8.16. Merge Sort Efficiency

So how efficient is Merge Sort? Well, for starters, remember that merging n items takes \(O(n)\) work. In other words, merging 5 items takes ~5 units of work, merging 20 items, takes ~20 units of work, etc… Now lets do a rough analysis of how long it takes to do a merge sort on a list of length 1024.

All the hard work takes place as we merge the lists back together:

The table below shows this and the pattern for the rest of the level:

Level Description Number of Lists Size of Each List Amount of Work
1 1024 lists of size 1
into 512 lists of size 2
512 2 512 · 2 = 1024
2 512 lists of size 2
into 256 lists of size 4
256 4 256 · 4 = 1024
3 256 lists of size 4
into 128 lists of size 8
128 8 128 · 8 = 1024
... ... ... ... ...
??? 2 lists of size 512
into 1 list of size 1024
1 1024 1 · 1024 = 1024

Note that each level the work is ~1024 units of time - exactly the number of items in the full list. Thus we can say each level takes \(O(n)\) work.

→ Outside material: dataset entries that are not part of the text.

import Literature.AlgebraicGeometry.Resolution.PowerSeriesRegularLocal
import Literature.AlgebraicGeometry.Resolution.PowerSeriesPBasis
import Literature.RingTheory.KrullDimension.AffineDimension
import HarnessLib

/-!
# `DescentPerfectToAll` — negative lemma, part 1: constants of the twisted derivation
`D = ∂₀ + X₀·(X₁∂₁ + X₂∂₂)` of `k⟦X₀, X₁, X₂⟧` in characteristic `p`

Support (negative) lemma for crux `stmt-ResolutionOfSingularities-0549`
(`Summit.ResolutionOfSingularities.ResolutionOfSingularities.Theses.WeightedInvariant.DescentPerfectToAll`,
shared verbatim by routes Descent / WeightedInvariant / UniformComplexity), filed by the standing
disprover (cdisprove gen 3); consumed by `InvariantsRegularOfNonsingularDerivationFalse.lean`, which
refutes the first lemma `InvariantsRegularOfNonsingularDerivation` of crux-idea card
`constant-foliation-descent` (`Cruxes/DescentPerfectToAll/Disproof.lean` §8). This file declares NO
definition: the derivation is a variable `D` with its defining equation `hD`, exponent vectors are
written `equivFunOnFinite.symm ![j, b, c]`. For any field `k` of characteristic `p`:

* `D = ∂₀ + X₀·(X₁∂₁ + X₂∂₂)` (`MvPowerSeries.pderiv` / `MvPowerSeries.eulerDerivation` of the
  tree), its coefficient formula `coeff_D` and the recursion `rel` :
  `(j+1)·φ_{(j+1,b,c)} + [j ≥ 1](b+c)·φ_{(j-1,b,c)} = 0` for a constant `φ` (`D φ = 0`);
  `D X₀ = 1` (`D_X_zero`: a unit value, "nonsingular");
* constants: closed under products (`D_mul_eq_zero`), contain `k` (`D_C`) and
  `k⟦X₀^p, X₁^p, X₂^p⟧` (`D_eq_zero_of_mem_pSeriesSubring`), whence **`k⟦X⟧` is module-finite over
  any subring containing the constants** (`moduleFinite_of_constants`, via `mem_span_pMonomials` of
  `PowerSeriesPBasis.lean`);
* **low-degree vanishing**: a constant has no monomial `X₀ⁱ`, `p ∤ i` (`coeff_X0pow_eq_zero`) and no
  monomial `X₁ᵇX₂ᶜ` with `p ∤ b + c` (`coeff_fs_zero_eq_zero`, by the DESCENDING even chain
  `coeff_even_eq_zero` from `φ_{(2p-2,b,c)} = 0`, the recursion at `j = 2p − 1` where the factor `2p`
  dies).

(So `ker D = k⟦X₀^p⟧ ⊗̂ k⟦X₁,X₂⟧^{X₁∂₁+X₂∂₂}`, the `(1/p)(1,1)` cyclic quotient singularity times a
line; only the two vanishing statements are needed downstream. `D` is not p-closed:
`D^p = X₀^p (X₁∂₁ + X₂∂₂) ∉ R·D`.)

## Sources
* H. Matsumura, *Commutative Ring Theory*, CUP 1986, §30 p. 243 (p-monomial expansion of `k⟦X⟧`).
  [Matsumura1987]
* A. G. Aramova, L. L. Avramov, Singularities of quotients by vector fields in characteristic `p`,
  Math. Ann. 273 (1986) 629–645 (context: the p-closed case is a theorem). [folklore computation here]
-/

noncomputable section

open MvPowerSeries IsLocalRing Finsupp
open Literature.AlgebraicGeometry.Resolution

set_option linter.dupNamespace false

namespace Summit.ResolutionOfSingularities.ResolutionOfSingularities.Theorems.DescentPerfectToAll.Negative

variable (k : Type) [Field k]

/-! ### Exponent vectors `(j, b, c)`, written `equivFunOnFinite.symm ![j, b, c] : Fin 3 →₀ ℕ` -/

/-- First exponent. [folklore] -/
@[simp] theorem fs_zero (j b c : ℕ) : equivFunOnFinite.symm ![j, b, c] 0 = j := rfl

/-- Second exponent. [folklore] -/
@[simp] theorem fs_one (j b c : ℕ) : equivFunOnFinite.symm ![j, b, c] 1 = b := rfl

/-- Third exponent. [folklore] -/
@[simp] theorem fs_two (j b c : ℕ) : equivFunOnFinite.symm ![j, b, c] 2 = c := rfl

/-- Every exponent vector is of this form. [folklore] -/
theorem fs_eq (m : Fin 3 →₀ ℕ) : m = equivFunOnFinite.symm ![m 0, m 1, m 2] := by
  ext i; fin_cases i <;> rfl

/-- Shifting the `X₀`-exponent up. [folklore] -/
theorem fs_add_single (j b c : ℕ) :
    equivFunOnFinite.symm ![j, b, c] + single 0 1 = equivFunOnFinite.symm ![j + 1, b, c] := by
  ext i; fin_cases i <;> simp

/-- `X₀ ∣ X^{(j,b,c)}` iff `1 ≤ j`. [folklore] -/
theorem single_le_fs (j b c : ℕ) :
    single (0 : Fin 3) 1 ≤ equivFunOnFinite.symm ![j, b, c] ↔ 1 ≤ j := by
  rw [Finsupp.single_le_iff]; rfl

/-- Shifting the `X₀`-exponent down. [folklore] -/
theorem fs_sub_single (j b c : ℕ) :
    equivFunOnFinite.symm ![j, b, c] - single 0 1 = equivFunOnFinite.symm ![j - 1, b, c] := by
  ext i; fin_cases i <;> simp

/-! ### Generic facts -/

/-- Transfer of span membership from a subring of scalars to a larger one. [folklore] -/
theorem mem_span_of_le {A : Type*} [CommRing A] {T T' : Subring A} (h : T ≤ T') (F : Set A)
    {x : A} (hx : x ∈ Submodule.span T F) : x ∈ Submodule.span T' F := by
  induction hx using Submodule.span_induction with
  | mem y hy => exact Submodule.subset_span hy
  | zero => exact Submodule.zero_mem _
  | add y z _ _ hy hz => exact Submodule.add_mem _ hy hz
  | smul t y _ hy =>
    have : (t • y : A) = (⟨(t : A), h t.2⟩ : T') • y := rfl
    rw [this]
    exact Submodule.smul_mem _ _ hy

/-- `k` is a finite module over its top subfield (spanned by `1`). [folklore] -/
theorem moduleFinite_top_subfield : Module.Finite (⊤ : Subfield k) k := by
  rw [Module.finite_def, Submodule.fg_def]
  refine ⟨{1}, Set.finite_singleton 1, ?_⟩
  rw [eq_top_iff]
  rintro x -
  have : x = (⟨x, trivial⟩ : (⊤ : Subfield k)) • (1 : k) := by
    rw [Subfield.smul_def, smul_eq_mul, mul_one]
  rw [this]
  exact Submodule.smul_mem _ _ (Submodule.subset_span rfl)

/-! ### The twisted derivation

Throughout, `D` is the twisted derivation `∂₀ + X₀·(X₁∂₁ + X₂∂₂)` of `k⟦X₀, X₁, X₂⟧`, carried as a
variable together with its defining equation `hD` (so that this support file declares no
definition); `MvPowerSeries.pderiv` and `MvPowerSeries.eulerDerivation` are the tree's. -/

variable (D : Derivation k (MvPowerSeries (Fin 3) k) (MvPowerSeries (Fin 3) k))

/-- Products of constants of a derivation are constants. [folklore] -/
theorem D_mul_eq_zero {a b : MvPowerSeries (Fin 3) k} (ha : D a = 0) (hb : D b = 0) :
    D (a * b) = 0 := by
  rw [Derivation.leibniz, ha, hb, smul_zero, smul_zero, add_zero]

/-- Scalars are constants of a `k`-derivation. [folklore] -/
theorem D_C (c : k) : D (C c : MvPowerSeries (Fin 3) k) = 0 := by
  rw [MvPowerSeries.c_eq_algebraMap, Derivation.map_algebraMap]

variable (hD : D = MvPowerSeries.pderiv 0 +
  (X 0 : MvPowerSeries (Fin 3) k) • (MvPowerSeries.eulerDerivation 1 + MvPowerSeries.eulerDerivation 2))
include hD

/-- `D φ = ∂₀φ + X₀·(X₁∂₁φ + X₂∂₂φ)`. [folklore] -/
theorem D_apply (φ : MvPowerSeries (Fin 3) k) :
    D φ = MvPowerSeries.pderiv 0 φ +
      X 0 * (MvPowerSeries.eulerDerivation 1 φ + MvPowerSeries.eulerDerivation 2 φ) := by
  subst hD
  simp [mul_add]

/-- Coefficient formula for `D`: the coefficient of `X^m` in `Dφ` is
`(m₀+1)·φ_{m+e₀} + [m₀ ≥ 1](m₁+m₂)·φ_{m-e₀}`. [folklore] -/
theorem coeff_D (φ : MvPowerSeries (Fin 3) k) (m : Fin 3 →₀ ℕ) :
    coeff m (D φ) = ((m 0 : k) + 1) * coeff (m + single 0 1) φ +
      (if single 0 1 ≤ m then ((m 1 : k) + (m 2 : k)) * coeff (m - single 0 1) φ else 0) := by
  classical
  rw [D_apply k D hD, map_add, MvPowerSeries.coeff_pderiv, X_def, coeff_monomial_mul]
  congr 1
  split_ifs with h
  · rw [one_mul, map_add, MvPowerSeries.coeff_eulerDerivation, MvPowerSeries.coeff_eulerDerivation,
      ← add_mul]
    congr 2
    · rw [Finsupp.tsub_apply, single_eq_of_ne (by decide), Nat.sub_zero]
    · rw [Finsupp.tsub_apply, single_eq_of_ne (by decide), Nat.sub_zero]
  · rfl

/-- The coefficient recursion for a constant `φ` (`D φ = 0`):
`(j+1)·φ_{(j+1,b,c)} + [j ≥ 1](b+c)·φ_{(j-1,b,c)} = 0`. [folklore] -/
theorem rel {φ : MvPowerSeries (Fin 3) k} (hφ : D φ = 0) (j b c : ℕ) :
    ((j : k) + 1) * coeff (equivFunOnFinite.symm ![j + 1, b, c]) φ +
      (if 1 ≤ j then ((b : k) + (c : k)) * coeff (equivFunOnFinite.symm ![j - 1, b, c]) φ
        else 0) = 0 := by
  have := congrArg (coeff (equivFunOnFinite.symm ![j, b, c])) hφ
  rw [map_zero, coeff_D k D hD, fs_add_single, fs_sub_single] at this
  simpa [single_le_fs] using this

/-- `D X₀ = 1`: the derivation is nonsingular (has a unit value). [folklore] -/
theorem D_X_zero : D (X 0) = 1 := by
  classical
  rw [D_apply k D hD, MvPowerSeries.pderiv_X, if_pos rfl]
  have h1 : MvPowerSeries.eulerDerivation 1 (X 0 : MvPowerSeries (Fin 3) k) = 0 := by
    ext e; rw [MvPowerSeries.coeff_eulerDerivation, coeff_X, map_zero]
    split_ifs with he
    · subst he; simp
    · rw [mul_zero]
  have h2 : MvPowerSeries.eulerDerivation 2 (X 0 : MvPowerSeries (Fin 3) k) = 0 := by
    ext e; rw [MvPowerSeries.coeff_eulerDerivation, coeff_X, map_zero]
    split_ifs with he
    · subst he; simp
    · rw [mul_zero]
  rw [h1, h2, add_zero, mul_zero, add_zero]

/-- **`k⟦X₀^p, X₁^p, X₂^p⟧ ⊆ ker D`** (coefficientwise: both terms of `coeff_D` carry a factor
divisible by `p` or a coefficient off `pℕ³`). [folklore] -/
theorem D_eq_zero_of_mem_pSeriesSubring (p : ℕ) [Fact p.Prime] [CharP k p]
    {φ : MvPowerSeries (Fin 3) k} (hφ : φ ∈ pSeriesSubring (n := 3) p (⊤ : Subfield k)) :
    D φ = 0 := by
  rw [mem_pSeriesSubring_iff] at hφ
  ext m
  rw [coeff_D k D hD, (coeff m).map_zero]
  have h1 : ((m 0 : k) + 1) * coeff (m + single 0 1) φ = 0 := by
    by_cases h : p ∣ m 0 + 1
    · have : ((m 0 : k) + 1) = ((m 0 + 1 : ℕ) : k) := by push_cast; ring
      rw [this, (CharP.cast_eq_zero_iff k p _).mpr h, zero_mul]
    · rw [(hφ _).2 ⟨0, by simpa using h⟩, mul_zero]
  have h2 : (if single 0 1 ≤ m then
      ((m 1 : k) + (m 2 : k)) * coeff (m - single 0 1) φ else 0) = 0 := by
    split_ifs with hle
    · by_cases h1' : p ∣ m 1
      · by_cases h2' : p ∣ m 2
        · rw [(CharP.cast_eq_zero_iff k p _).mpr h1', (CharP.cast_eq_zero_iff k p _).mpr h2',
            add_zero, zero_mul]
        · rw [(hφ _).2 ⟨2, ?_⟩, mul_zero]
          rwa [Finsupp.tsub_apply, single_eq_of_ne (by decide), Nat.sub_zero]
      · rw [(hφ _).2 ⟨1, ?_⟩, mul_zero]
        rwa [Finsupp.tsub_apply, single_eq_of_ne (by decide), Nat.sub_zero]
    · rfl
  rw [h1, h2, add_zero]

/-- **`k⟦X₀,X₁,X₂⟧` is module-finite over any subring containing the constants of `D`** (it is
already generated by the `p³` p-monomials over `k⟦X^p⟧ ⊆ ker D`, Matsumura §30).
[cite: Matsumura1987, §30 p. 243, proof of Thm. 30.9] -/
theorem moduleFinite_of_constants (p : ℕ) [Fact p.Prime] [CharP k p]
    (S : Subring (MvPowerSeries (Fin 3) k)) (hS : ∀ x, D x = 0 → x ∈ S) :
    Module.Finite S (MvPowerSeries (Fin 3) k) := by
  classical
  let k' : Subfield k := ⊤
  haveI : Module.Finite k' k := moduleFinite_top_subfield k
  let b := Module.finBasis k' k
  rw [Module.finite_def, Submodule.fg_def]
  refine ⟨Set.range fun le : Fin (Module.finrank k' k) × (Fin 3 → Fin p) =>
      C (b le.1) * monomial (residueExponent p le.2) (1 : k), Set.finite_range _, ?_⟩
  rw [eq_top_iff]
  rintro φ -
  have hle : pSeriesSubring (n := 3) p k' ≤ S := fun ψ hψ =>
    hS ψ (D_eq_zero_of_mem_pSeriesSubring k D hD p hψ)
  exact mem_span_of_le hle _ (mem_span_pMonomials p k' b φ)

/-! ### Low-degree vanishing of the coefficients of constants -/

/-- Constants have no monomial `X₀ⁱ` with `p ∤ i`. [folklore] -/
theorem coeff_X0pow_eq_zero (p : ℕ) [Fact p.Prime] [CharP k p] {φ : MvPowerSeries (Fin 3) k}
    (hφ : D φ = 0) {i : ℕ} (hi : 1 ≤ i) (hip : ¬ p ∣ i) :
    coeff (equivFunOnFinite.symm ![i, 0, 0]) φ = 0 := by
  obtain ⟨j, rfl⟩ : ∃ j, i = j + 1 := ⟨i - 1, by omega⟩
  have h := rel k D hD hφ j 0 0
  simp only [Nat.cast_zero, add_zero, zero_mul, ite_self] at h
  have hj : ((j : k) + 1) ≠ 0 := by
    have : ((j : k) + 1) = ((j + 1 : ℕ) : k) := by push_cast; ring
    rw [this, Ne, CharP.cast_eq_zero_iff k p]
    exact hip
  exact (mul_eq_zero.mp h).resolve_left hj

/-- The even chain: constants have no monomial `X₀^{2i} X₁ᵇ X₂ᶜ` with `p ∤ b + c` and
`2i ≤ 2p - 2` (descending from `a_{2p-2} = 0`, which is the recursion at `j = 2p - 1` where the
factor `2p` vanishes). [folklore] -/
theorem coeff_even_eq_zero (p : ℕ) [Fact p.Prime] [CharP k p] {φ : MvPowerSeries (Fin 3) k}
    (hφ : D φ = 0) {b c : ℕ} (hbc : ¬ p ∣ b + c) :
    ∀ t : ℕ, t ≤ p - 1 → coeff (equivFunOnFinite.symm ![2 * (p - 1 - t), b, c]) φ = 0 := by
  have hp : p.Prime := Fact.out
  have hp1 : 1 ≤ p := hp.one_lt.le
  have hbc' : ((b : k) + (c : k)) ≠ 0 := by
    rw [← Nat.cast_add, Ne, CharP.cast_eq_zero_iff k p]
    exact hbc
  intro t
  induction t with
  | zero =>
    intro _
    have h := rel k D hD hφ (2 * p - 1) b c
    have hcast : ((2 * p - 1 : ℕ) : k) + 1 = 0 := by
      have : ((2 * p - 1 : ℕ) : k) + 1 = ((2 * p - 1 + 1 : ℕ) : k) := by push_cast; ring
      rw [this, CharP.cast_eq_zero_iff k p]
      exact ⟨2, by omega⟩
    rw [hcast, zero_mul, zero_add, if_pos (by omega)] at h
    have he : 2 * p - 1 - 1 = 2 * (p - 1 - 0) := by omega
    rw [he] at h
    exact (mul_eq_zero.mp h).resolve_left hbc'
  | succ t ih =>
    intro ht
    have h := rel k D hD hφ (2 * (p - 1 - (t + 1)) + 1) b c
    have he1 : 2 * (p - 1 - (t + 1)) + 1 + 1 = 2 * (p - 1 - t) := by omega
    have he2 : 2 * (p - 1 - (t + 1)) + 1 - 1 = 2 * (p - 1 - (t + 1)) := by omega
    rw [he1, he2, ih (by omega), mul_zero, zero_add, if_pos (by omega)] at h
    exact (mul_eq_zero.mp h).resolve_left hbc'

/-- **Constants have no monomial `X₁ᵇ X₂ᶜ` with `p ∤ b + c`** (the `X₀`-free part of a constant
is invariant under the Euler field `X₁∂₁ + X₂∂₂`). [folklore] -/
theorem coeff_fs_zero_eq_zero (p : ℕ) [Fact p.Prime] [CharP k p] {φ : MvPowerSeries (Fin 3) k}
    (hφ : D φ = 0) {b c : ℕ} (hbc : ¬ p ∣ b + c) :
    coeff (equivFunOnFinite.symm ![0, b, c]) φ = 0 := by
  have h := coeff_even_eq_zero k D hD p hφ hbc (p - 1) le_rfl
  rwa [Nat.sub_self, mul_zero] at h

end Summit.ResolutionOfSingularities.ResolutionOfSingularities.Theorems.DescentPerfectToAll.Negative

Th only other thing we need to figure out is “how many levels are required?” The table above skips a few steps in the middle. We could go back and add them in - starting with 1024 items the levels would look like:

1024 → 512 → 256 → 128 → 64 → 32 → 16 → 8 → 4 → 2 → 1

That is 10 levels of merging to group 1024 single items into one list of 1024.

Like we saw with binary search, that progression - dividing by 2 repeatedly until we reach 1 - can also be determined by the mathematical function \(log_2(n)\). \(log_2(1024) = 10\). Using that, we could calculate the number of levels of merges required to do a Merge Sort on a list of 100,000 items: \(log_2(100,000) ≈ 16.61\). (Since we can’t do 16.61 merges levels, we would call that 17.)

The formula also allows us to write a general formula for the overall work required for a Merge Sort. Starting with:

\(\textrm{total work} = \textrm{work per level} · \textrm{number of levels}\)

We know that sorting n items will require \(log_2(n)\) levels and each level will take n work:

\(\textrm{total work} = \textrm{n work} · log_2(n) \textrm{ levels}\)

Or:

\(\textrm{total work} = n·log_2(n)\)

Merge Sort requires \(O(n·log_2(n))\) work to sort a list of size n.